Foreach ($subnetPropertyToRemove in $allSubnetPropertiesToRemove)
    {
    ($allSubnets | Where-Object {$_.Name -eq $($subnetPropertyToRemove.subnetName)}).properties.remove($subnetPropertyToRemove.propertyName)
    }

#END: Remove empty properties
#############################

What’s going on here? Well, once the subnets are defined in the top parameters section. We loop through each subnet object, and prune out any properties that are not defined. This is a prime example of why using a scripting language to generate our parameters file is so powerful. We’re able to keep a consistent schema for an admin to update (or not) at the top, and let the script handle getting rid of what doesn’t work.
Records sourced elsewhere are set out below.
import Summits.KontsevichZagierPeriods.KontsevichZagierPeriods.Theorems.RootDecompRelativeModAbsoluteCylLogSplitP14

/-! # `RootDecompRelativeModAbsoluteCylLogSplitP15` — part 15/25 of the mechanical ≤330-line split of `CylLogSplit.lean`
(split by the decomp-kz census seat for landing; mathematics unchanged; part 15 continues part 14). -/

noncomputable section
open Set MeasureTheory Filter Topology
open scoped BigOperators
open Literature.NumberTheory.Transcendental Literature.ModelTheory.ExponentialFields

namespace Summit.KontsevichZagierPeriods.RootDecompRelativeModAbsolute.Rung30571

namespace RegularisedLogLayer

namespace CylLog
variable {b : ℕ}

/-- **D7 for an EXACT RELATION between factors `≥ 1`** (both sides of `∏ᵢ Uᵢ = ∏ⱼ Vⱼ` written with positive
exponents; e.g. the degenerate instance §3l is `U = (W₁, W₁)`, `V = (W₁²)`): the signed sum of the regularised cells
is a BASE TERM, `Σᵢ [P_m(d,Uᵢ)] − Σⱼ [P_m(d,Vⱼ)] − [G, d·(Σᵢ polyLog_m Uᵢ − Σⱼ polyLog_m Vⱼ)] ∈ KZ.relations`
(the logarithms cancel by the relation; only the honest base condition `d·(∏Uᵢ − 1)^{m+1} ∈ L¹` is needed). -/
theorem regCells_mem_relations_of_prod_eq {b m k l : ℕ} {G : Set (Fin b → ℝ)} {d : (Fin b → ℝ) → ℝ}
    (hGo : IsOpen G) (hG : IsSemialgebraic ℚ G) (hd : IsSemialgebraicFunOn ℚ G d)
    (U : Fin k → (Fin b → ℝ) → ℝ) (V : Fin l → (Fin b → ℝ) → ℝ)
    (hU : ∀ i, IsSemialgebraicFunOn ℚ G (U i)) (hV : ∀ j, IsSemialgebraicFunOn ℚ G (V j))
    (hUd : ∀ i, DifferentiableOn ℝ (U i) G) (hVd : ∀ j, DifferentiableOn ℝ (V j) G)
    (hU1 : ∀ i, ∀ x ∈ G, 1 ≤ U i x) (hV1 : ∀ j, ∀ x ∈ G, 1 ≤ V j x)
    (hUV : ∀ x ∈ G, ∏ i, U i x = ∏ j, V j x)
    (hint : IntegrableOn (fun x => d x * (∏ i, U i x - 1) ^ (m + 1)) G)
    (R : Fin k → KZ.IntegralRep (b + 1)) (S : Fin l → KZ.IntegralRep (b + 1))
    (hRd : ∀ i, (R i).domain = KZlog.band G (fun _ => 1) (U i))
    (hRi : ∀ i, EqOn (R i).integrand
      (fun z => d (Fin.init z) * ((z (Fin.last b) - 1) ^ m / z (Fin.last b))) (R i).domain)
    (hSd : ∀ j, (S j).domain = KZlog.band G (fun _ => 1) (V j))
    (hSi : ∀ j, EqOn (S j).integrand
      (fun z => d (Fin.init z) * ((z (Fin.last b) - 1) ^ m / z (Fin.last b))) (S j).domain) :
    ∃ B : KZ.IntegralRep b, B.domain = G ∧
      (B.integrand = fun x => d x * (∑ i, polyLog m (U i x) - ∑ j, polyLog m (V j x))) ∧
      ∑ i, KZ.of (R i) - ∑ j, KZ.of (S j) - KZ.of B ∈ KZ.relations := by
  have hGm : MeasurableSet G := hG.measurableSet_holds
  have hintV : IntegrableOn (fun x => d x * (∏ j, V j x - 1) ^ (m + 1)) G :=
    hint.congr_fun (fun x hx => by
      show d x * (∏ i, U i x - 1) ^ (m + 1) = d x * (∏ j, V j x - 1) ^ (m + 1)
      rw [hUV x hx]) hGm
  obtain ⟨PU, BU, hPUd, hPUi, hBUd, hBUi, h1⟩ :=
    regTorusProductPos_iter (m := m) hGo hG hd k U hU hUd hU1 hint R hRd hRi
  obtain ⟨PV, BV, hPVd, hPVi, hBVd, hBVi, h2⟩ :=
    regTorusProductPos_iter (m := m) hGo hG hd l V hV hVd hV1 hintV S hSd hSi
  -- the two product cells coincide
  have h3 : KZ.of PU - KZ.of PV ∈ KZ.relations := by
    refine KZ.of_sub_of_mem_relations_of_eqOn ?_ (fun z _ => by rw [hPUi, hPVi])
    rw [hPVd, hPUd]
    exact (KZlog.band_congr (a := fun _ => (1:ℝ)) fun x hx => hUV x hx).symm
  -- the base term
  have hBsa : IsSemialgebraicFunOn ℚ G
      (fun x => d x * (∑ i, polyLog m (U i x) - ∑ j, polyLog m (V j x))) :=
    IsSemialgebraicFunOn.mul_holds hd (IsSemialgebraicFunOn.sub_holds
      (KZ.isSemialgebraicFunOn_finset_sum Finset.univ hG fun i _ =>
        isSemialgebraicFunOn_polyLog_comp hG (hU i) m)
      (KZ.isSemialgebraicFunOn_finset_sum Finset.univ hG fun j _ =>
        isSemialgebraicFunOn_polyLog_comp hG (hV j) m))
  have hsum : ∀ x ∈ G, BV.integrand x =
      d x * (∑ i, polyLog m (U i x) - ∑ j, polyLog m (V j x)) + BU.integrand x := by
    intro x hx
    rw [hBVi, hBUi]
    simp only
    rw [← hUV x hx]
    ring
  have hBU_int : IntegrableOn BU.integrand G := by
    have h := BU.integrableOn
    rwa [hBUd] at h
  have hBV_int : IntegrableOn BV.integrand G := by
    have h := BV.integrableOn
    rwa [hBVd] at h
  have hBint : IntegrableOn (fun x => d x * (∑ i, polyLog m (U i x) - ∑ j, polyLog m (V j x))) G :=
    (hBV_int.sub hBU_int).congr_fun (fun x hx => by
      show BV.integrand x - BU.integrand x = d x * (∑ i, polyLog m (U i x) - ∑ j, polyLog m (V j x))
      rw [hsum x hx]
      ring) hGm
  set B : KZ.IntegralRep b :=
    { domain := G
      integrand := fun x => d x * (∑ i, polyLog m (U i x) - ∑ j, polyLog m (V j x))
      isSemialgebraic_domain := hG
      isSemialgebraicFunOn_integrand := hBsa
      integrableOn := hBint } with hB
  have h4 : KZ.of BV - KZ.of B - KZ.of BU ∈ KZ.relations :=
    KZ.integrandAddRel_subset_relations ⟨b, BV, B, BU, hBVd.symm, hBUd.trans hBVd.symm,
      fun x hx => by
        rw [hBVd] at hx
        exact hsum x hx, rfl⟩
  refine ⟨B, rfl, rfl, ?_⟩
  have e : ∑ i, KZ.of (R i) - ∑ j, KZ.of (S j) - KZ.of B =
      (KZ.of PV - ∑ j, KZ.of (S j) - KZ.of BV) - (KZ.of PU - ∑ i, KZ.of (R i) - KZ.of BU) +
        (KZ.of PU - KZ.of PV) + (KZ.of BV - KZ.of B - KZ.of BU) := by
    abel
  rw [e]
  exact add_mem (add_mem (sub_mem h2 h1) h3) h4

/-! ### §3q D7 IN LEAN (reversed orientation): factors in `(0,1]` — PROVED
Mirror of §3p for reversed cells `P⁻_m(d,W) = [band G W 1, d (t−1)^m/t]` (`0 < W ≤ 1`), using the `Neg` pattern; the honest
base condition is `d·(1 − ∏Wᵢ)^{m+1}/∏Wᵢ ∈ L¹(G)`; plus the defect bounds needed at a MIXED junction (§3r). -/

/-- Auxiliary step `gneg_mono`. [bookkeeping] -/
theorem gneg_mono (m : ℕ) {s t : ℝ} (ht : 0 < t) (hts : t ≤ s) (hs1 : s ≤ 1) :
    (1 - s) ^ (m + 1) / s ≤ (1 - t) ^ (m + 1) / t := by
  have hs : 0 < s := ht.trans_le hts
  calc (1 - s) ^ (m + 1) / s ≤ (1 - t) ^ (m + 1) / s :=
        div_le_div_of_nonneg_right (pow_le_pow_left₀ (by linarith) (by linarith) _) hs.le
    _ ≤ (1 - t) ^ (m + 1) / t :=
        div_le_div_of_nonneg_left (pow_nonneg (by linarith) _) ht hts

/-- Auxiliary step `abs_integral_regKernel_le_neg`. [bookkeeping] -/
theorem abs_integral_regKernel_le_neg (m : ℕ) {w : ℝ} (hw0 : 0 < w) (hw1 : w ≤ 1) :
    |∫ t in (1:ℝ)..w, (t - 1) ^ m / t| ≤ (1 - w) ^ (m + 1) / w := by
  have hbound : ∀ t ∈ Set.uIoc (1:ℝ) w, ‖((t - 1) ^ m / t : ℝ)‖ ≤ (1 - w) ^ m / w := by
    intro t ht
    rw [Set.uIoc_of_ge hw1] at ht
    have ht0 : 0 < t := hw0.trans ht.1
    rw [Real.norm_eq_abs, abs_div, abs_of_pos ht0, abs_pow, abs_of_nonpos (by linarith [ht.2]),
      neg_sub]
    calc (1 - t) ^ m / t ≤ (1 - w) ^ m / t :=
          div_le_div_of_nonneg_right
            (pow_le_pow_left₀ (by linarith [ht.2]) (by linarith [ht.1]) _) ht0.le
      _ ≤ (1 - w) ^ m / w := div_le_div_of_nonneg_left (pow_nonneg (by linarith) _) hw0 ht.1.le
  have h := intervalIntegral.norm_integral_le_of_norm_le_const hbound
  rw [Real.norm_eq_abs] at h
  calc |∫ t in (1:ℝ)..w, (t - 1) ^ m / t| ≤ (1 - w) ^ m / w * |w - 1| := h
    _ = (1 - w) ^ (m + 1) / w := by
        rw [abs_of_nonpos (by linarith), neg_sub, pow_succ]
        ring

/-- `|ρ_m(u,w)| ≤ 3·(1−uw)^{m+1}/(uw)` for `u, w ∈ (0,1]`. -/
theorem abs_rho_le_neg (m : ℕ) {u w : ℝ} (hu0 : 0 < u) (hu1 : u ≤ 1) (hw0 : 0 < w) (hw1 : w ≤ 1) :
    |rho m u w| ≤ 3 * ((1 - u * w) ^ (m + 1) / (u * w)) := by
  have huw0 : 0 < u * w := mul_pos hu0 hw0
  have huw_u : u * w ≤ u := mul_le_of_le_one_right hu0.le hw1
  have huw_w : u * w ≤ w := mul_le_of_le_one_left hw0.le hu1
  have huw1 : u * w ≤ 1 := huw_u.trans hu1
  rw [← integral_reg_kernel_mul m hu0 hw0]
  have h1 := abs_le.mp (abs_integral_regKernel_le_neg m huw0 huw1)
  have h2 := abs_le.mp ((abs_integral_regKernel_le_neg m hu0 hu1).trans
    (gneg_mono m huw0 huw_u hu1))
  have h3 := abs_le.mp ((abs_integral_regKernel_le_neg m hw0 hw1).trans
    (gneg_mono m huw0 huw_w hw1))
  rw [abs_le]
  constructor <;> linarith [h1.1, h1.2, h2.1, h2.2, h3.1, h3.2]

/-- `|ρ_m(u,w)| ≤ 2·((u−1)^{m+1} + (1−w)^{m+1}/w)` for `u ≥ 1`, `w ∈ (0,1]` (either orientation of `uw`). -/
theorem abs_rho_le_mixed (m : ℕ) {u w : ℝ} (hu1 : 1 ≤ u) (hw0 : 0 < w) (hw1 : w ≤ 1) :
    |rho m u w| ≤ 2 * ((u - 1) ^ (m + 1) + (1 - w) ^ (m + 1) / w) := by
  have hu0 : 0 < u := by linarith
  have huw0 : 0 < u * w := mul_pos hu0 hw0
  have huw_u : u * w ≤ u := mul_le_of_le_one_right hu0.le hw1
  have hw_uw : w ≤ u * w := le_mul_of_one_le_left hw0.le hu1
  have hg0 : 0 ≤ (1 - w) ^ (m + 1) / w := div_nonneg (pow_nonneg (by linarith) _) hw0.le
  have hp0 : 0 ≤ (u - 1) ^ (m + 1) := pow_nonneg (by linarith) _
  rw [← integral_reg_kernel_mul m hu0 hw0]
  have hA0 := integral_regKernel_nonneg m hu1
  have hA1 := integral_regKernel_le_pow m hu1
  have h3 := abs_le.mp (abs_integral_regKernel_le_neg m hw0 hw1)
  have hI : |∫ t in (1:ℝ)..(u * w), (t - 1) ^ m / t| ≤
      (u - 1) ^ (m + 1) + (1 - w) ^ (m + 1) / w := by
    by_cases huw : 1 ≤ u * w
    · have hm := integral_regKernel_mono m huw huw_u
      have h0 := integral_regKernel_nonneg m huw
      rw [abs_of_nonneg h0]
      linarith
    · have huw' : u * w ≤ 1 := (not_le.mp huw).le
      have hle := (abs_integral_regKernel_le_neg m huw0 huw').trans (gneg_mono m hw0 hw_uw huw')
      linarith
  have hI' := abs_le.mp hI
  rw [abs_le]
  constructor <;> linarith [hI'.1, hI'.2, h3.1, h3.2]

/-- **Existence of the base term** `[G, d·ρ_m(u,w)]` for `u, w ∈ (0,1]` from `d·(1−uw)^{m+1}/(uw) ∈ L¹(G)`. -/
theorem exists_baseRep_rho_neg {b m : ℕ} {G : Set (Fin b → ℝ)} {d u w : (Fin b → ℝ) → ℝ}
    (hG : IsSemialgebraic ℚ G) (hd : IsSemialgebraicFunOn ℚ G d) (hu : IsSemialgebraicFunOn ℚ G u)
    (hw : IsSemialgebraicFunOn ℚ G w) (hu0 : ∀ x ∈ G, 0 < u x) (hu1 : ∀ x ∈ G, u x ≤ 1)
    (hw0 : ∀ x ∈ G, 0 < w x) (hw1 : ∀ x ∈ G, w x ≤ 1)
    (hint : IntegrableOn (fun x => d x * (1 - u x * w x) ^ (m + 1) / (u x * w x)) G) :
    ∃ B : KZ.IntegralRep b, B.domain = G ∧ B.integrand = fun x => d x * rho m (u x) (w x) := by
  have hGm : MeasurableSet G := hG.measurableSet_holds
  have hsa : IsSemialgebraicFunOn ℚ G (fun x => d x * rho m (u x) (w x)) :=
    (IsSemialgebraicFunOn.mul_holds hd
      (IsSemialgebraicFunOn.sub_holds (IsSemialgebraicFunOn.sub_holds
        (isSemialgebraicFunOn_polyLog_comp hG (IsSemialgebraicFunOn.mul_holds hu hw) m)
        (isSemialgebraicFunOn_polyLog_comp hG hu m))
        (isSemialgebraicFunOn_polyLog_comp hG hw m))).congr fun x _ => by simp [rho]
  have hKn : IntegrableOn (fun x => 3 * ‖d x * (1 - u x * w x) ^ (m + 1) / (u x * w x)‖) G :=
    hint.norm.const_mul 3
  have hB : IntegrableOn (fun x => d x * rho m (u x) (w x)) G := by
    refine Integrable.mono' hKn (KZ.aestronglyMeasurable_of_isSemialgebraicFunOn hsa hGm) ?_
    filter_upwards [ae_restrict_mem hGm] with x hx
    have huw0 : 0 < u x * w x := mul_pos (hu0 x hx) (hw0 x hx)
    have h1 : u x * w x ≤ 1 := (mul_le_of_le_one_right (hu0 x hx).le (hw1 x hx)).trans (hu1 x hx)
    rw [Real.norm_eq_abs, Real.norm_eq_abs, abs_mul, mul_div_assoc, abs_mul,
      abs_of_nonneg (div_nonneg (pow_nonneg (sub_nonneg.mpr h1) (m + 1)) huw0.le)]
    have h := abs_rho_le_neg m (hu0 x hx) (hu1 x hx) (hw0 x hx) (hw1 x hx)
    calc |d x| * |rho m (u x) (w x)| ≤ |d x| * (3 * ((1 - u x * w x) ^ (m + 1) / (u x * w x))) :=
          mul_le_mul_of_nonneg_left h (abs_nonneg _)
      _ = 3 * (|d x| * ((1 - u x * w x) ^ (m + 1) / (u x * w x))) := by ring
  exact ⟨{ domain := G, integrand := fun x => d x * rho m (u x) (w x), isSemialgebraic_domain := hG,
           isSemialgebraicFunOn_integrand := hsa, integrableOn := hB }, rfl, rfl⟩

/-- **Existence of the base term** `[G, d·ρ_m(u,w)]` for `u ≥ 1`, `w ∈ (0,1]` from the two one-sided bounds. -/
theorem exists_baseRep_rho_mixed {b m : ℕ} {G : Set (Fin b → ℝ)} {d u w : (Fin b → ℝ) → ℝ}
    (hG : IsSemialgebraic ℚ G) (hd : IsSemialgebraicFunOn ℚ G d) (hu : IsSemialgebraicFunOn ℚ G u)
    (hw : IsSemialgebraicFunOn ℚ G w) (hu1 : ∀ x ∈ G, 1 ≤ u x)
    (hw0 : ∀ x ∈ G, 0 < w x) (hw1 : ∀ x ∈ G, w x ≤ 1)
    (hintu : IntegrableOn (fun x => d x * (u x - 1) ^ (m + 1)) G)
    (hintw : IntegrableOn (fun x => d x * (1 - w x) ^ (m + 1) / w x) G) :
    ∃ B : KZ.IntegralRep b, B.domain = G ∧ B.integrand = fun x => d x * rho m (u x) (w x) := by
  have hGm : MeasurableSet G := hG.measurableSet_holds
  have hsa : IsSemialgebraicFunOn ℚ G (fun x => d x * rho m (u x) (w x)) :=
    (IsSemialgebraicFunOn.mul_holds hd
      (IsSemialgebraicFunOn.sub_holds (IsSemialgebraicFunOn.sub_holds
        (isSemialgebraicFunOn_polyLog_comp hG (IsSemialgebraicFunOn.mul_holds hu hw) m)
        (isSemialgebraicFunOn_polyLog_comp hG hu m))
        (isSemialgebraicFunOn_polyLog_comp hG hw m))).congr fun x _ => by simp [rho]
  have hKn : IntegrableOn (fun x => 2 * (‖d x * (u x - 1) ^ (m + 1)‖ +
      ‖d x * (1 - w x) ^ (m + 1) / w x‖)) G :=
    (hintu.norm.add hintw.norm).const_mul 2
  have hB : IntegrableOn (fun x => d x * rho m (u x) (w x)) G := by
    refine Integrable.mono' hKn (KZ.aestronglyMeasurable_of_isSemialgebraicFunOn hsa hGm) ?_
    filter_upwards [ae_restrict_mem hGm] with x hx
    rw [Real.norm_eq_abs, Real.norm_eq_abs, Real.norm_eq_abs, abs_mul, abs_mul, mul_div_assoc, abs_mul,
      abs_of_nonneg (pow_nonneg (sub_nonneg.mpr (hu1 x hx)) (m + 1)),
      abs_of_nonneg (div_nonneg (pow_nonneg (sub_nonneg.mpr (hw1 x hx)) (m + 1)) (hw0 x hx).le)]
    have h := abs_rho_le_mixed m (hu1 x hx) (hw0 x hx) (hw1 x hx)
    calc |d x| * |rho m (u x) (w x)|
        ≤ |d x| * (2 * ((u x - 1) ^ (m + 1) + (1 - w x) ^ (m + 1) / w x)) :=
          mul_le_mul_of_nonneg_left h (abs_nonneg _)
      _ = 2 * (|d x| * (u x - 1) ^ (m + 1) + |d x| * ((1 - w x) ^ (m + 1) / w x)) := by ring
  exact ⟨{ domain := G, integrand := fun x => d x * rho m (u x) (w x), isSemialgebraic_domain := hG,
           isSemialgebraicFunOn_integrand := hsa, integrableOn := hB }, rfl, rfl⟩

/-- Auxiliary step `fin_prod_pos'`. [bookkeeping] -/
theorem fin_prod_pos' {k : ℕ} {a : Fin k → ℝ} (h : ∀ i, 0 < a i) : 0 < ∏ i, a i :=
  Finset.prod_pos fun i _ => h i

/-- Auxiliary step `fin_prod_le_one'`. [bookkeeping] -/
theorem fin_prod_le_one' {k : ℕ} {a : Fin k → ℝ} (h0 : ∀ i, 0 < a i) (h1 : ∀ i, a i ≤ 1) :
    ∏ i, a i ≤ 1 :=
  Finset.prod_le_one (fun i _ => (h0 i).le) fun i _ => h1 i

end CylLog
end RegularisedLogLayer
end Summit.KontsevichZagierPeriods.RootDecompRelativeModAbsolute.Rung30571
end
How else can we validate this? The same way we validated the non-working example.

Generate JSON artifact

$deploymentObject | ConvertTo-Json -Depth 100

{
  "properties": {
    "addressSpace": {
      "addressPrefixes": [
        "10.0.0.0/16"
      ]
    },
    "subnets": [
      {
        "name": "GatewaySubnet",
        "properties": {
          "privateLinkServiceNetworkPolicies": "Disabled",
          "privateEndpointNetworkPolicies": "Disabled",
          "addressPrefix": "10.0.0.0/24"
        }
      },
      {
        "name": "webFarm1",
        "properties": {
          "privateLinkServiceNetworkPolicies": "Disabled",
          "privateEndpointNetworkPolicies": "Disabled",
          "delegations": [
            {
              "name": "Microsoft.Web/serverFarms",
              "properties": {
                "serviceName": "Microsoft.Web/serverFarms"
              }
            }
          ],
          "addressPrefix": "10.0.10.0/24"
        }
      }
    ],
    "enableVmProtection": false,
    "virtualNetworkPeerings": [],
    "enableDdosProtection": false,
    "dhcpOptions": {
      "dnsServers": [
        "8.8.8.8"
      ]
    }
  },
  "location": "eastUS",
  "name": "vnetOne",
  "tags": {
    "environment": "sandbox"
  }
}

Notice now that all empty properties are cleared. The JSON artifact shows that we’re only sending properties that have values.

Article Conclusion

In this article, I showed a working example of utilizing conditional properties up stream before your template attempts to deploy it. While it’s technically not conditional properties inside Bicep, it is ultimately achieving the goal of having conditional properties. Of course, because the conditional property is a script, you can utilize any number of programable techniques to accomplish your goal.